(Task goal): The word "Summits" marks the lines to find; copy every such line from the data below.

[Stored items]
------------
import Summits.Ventures.PercRepro.C041TriangleLeafMarkStar3A
import Summits.Ventures.PercRepro.C041TriangleLeafMarkStar3B
import Summits.Ventures.PercRepro.C041TriangleLeafMarkStar3C
import Summits.Ventures.PercRepro.C041TriangleLeafMarkStar3D
import Summits.Ventures.PercRepro.C041TriangleLeafMarkStar3E
import Summits.Ventures.PercRepro.C041TriangleLeafMarkStar3F
import Summits.Ventures.PercRepro.C041TriangleLeafMarkStar3G
import Summits.Ventures.PercRepro.C041TriangleLeafMarkStar3H
import Summits.Ventures.PercRepro.C041TriangleLeafMarkStar3I
import Summits.Ventures.PercRepro.C041TriangleLeafMarkStar3J

/-!
# THEOREM (LEAF + MARK × THREE-LEAF STAR) — coordinate 1 of the identity `θ_△(v d * v 1, v a * v b * v c) = leafMarkStar3A a b c d + leafMarkStar3B a b c d + leafMarkStar3C a b c d + leafMarkStar3D a b c d + leafMarkStar3E a b c d + leafMarkStar3F a b c d + leafMarkStar3G a b c d + leafMarkStar3H a b c d + leafMarkStar3I a b c d + leafMarkStar3J a b c d` (mine-3, gen 67; C-041.md §21 (bg)): the
explicit certificate's coordinate 1 agrees with the triangle map's, by `ring` over the parts' definitions (one
coordinate per module: the six expansions of 1650 terms each exceed one farm node together).
-/

namespace PercRepro

namespace RelaxedTriangle

open TreeClosure

set_option maxHeartbeats 800000 in
/-- Coordinate 1 of the identity. -/
theorem thetaTri_leafMarkStar3_coord1 (a b c d : ℝ) :
    thetaTri (v d * v 1) (v a * v b * v c) 1 = (leafMarkStar3A a b c d + leafMarkStar3B a b c d + leafMarkStar3C a b c d + leafMarkStar3D a b c d + leafMarkStar3E a b c d + leafMarkStar3F a b c d + leafMarkStar3G a b c d + leafMarkStar3H a b c d + leafMarkStar3I a b c d + leafMarkStar3J a b c d) 1 := by
  simp only [leafMarkStar3A, leafMarkStar3B, leafMarkStar3C, leafMarkStar3D, leafMarkStar3E, leafMarkStar3F, leafMarkStar3G, leafMarkStar3H, leafMarkStar3I, leafMarkStar3J, leafMarkStar3A1, leafMarkStar3A2, leafMarkStar3B1, leafMarkStar3B2, leafMarkStar3B3, leafMarkStar3C1, leafMarkStar3C2, leafMarkStar3D1, leafMarkStar3D2, leafMarkStar3D3, leafMarkStar3D4, leafMarkStar3D5, leafMarkStar3D6, leafMarkStar3D7, leafMarkStar3E1, leafMarkStar3E2, leafMarkStar3E3, leafMarkStar3E4, leafMarkStar3E5, leafMarkStar3E6, leafMarkStar3F1, leafMarkStar3F2, leafMarkStar3F3, leafMarkStar3F4, leafMarkStar3G1, leafMarkStar3G2, leafMarkStar3G3, leafMarkStar3G4, leafMarkStar3G5, leafMarkStar3G6, leafMarkStar3G7, leafMarkStar3G8, leafMarkStar3H1, leafMarkStar3H2, leafMarkStar3H3, leafMarkStar3H4, leafMarkStar3H5, leafMarkStar3H6, leafMarkStar3H7, leafMarkStar3I1, leafMarkStar3I2, leafMarkStar3I3, leafMarkStar3I4, leafMarkStar3I5, leafMarkStar3I6, leafMarkStar3J1, leafMarkStar3J2, leafMarkStar3J3, leafMarkStar3J4, thetaTri_eq_vec, Pi.add_apply, Pi.smul_apply, Pi.mul_apply, Pi.one_apply, smul_eq_mul, v]
  simp
  ring

end RelaxedTriangle

end PercRepro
------------
(Response box):
import Summits.Ventures.PercRepro.C041TriangleLeafMarkStar3A
import Summits.Ventures.PercRepro.C041TriangleLeafMarkStar3B
import Summits.Ventures.PercRepro.C041TriangleLeafMarkStar3C
import Summits.Ventures.PercRepro.C041TriangleLeafMarkStar3D
import Summits.Ventures.PercRepro.C041TriangleLeafMarkStar3E
import Summits.Ventures.PercRepro.C041TriangleLeafMarkStar3F
import Summits.Ventures.PercRepro.C041TriangleLeafMarkStar3G
import Summits.Ventures.PercRepro.C041TriangleLeafMarkStar3H
import Summits.Ventures.PercRepro.C041TriangleLeafMarkStar3I
import Summits.Ventures.PercRepro.C041TriangleLeafMarkStar3J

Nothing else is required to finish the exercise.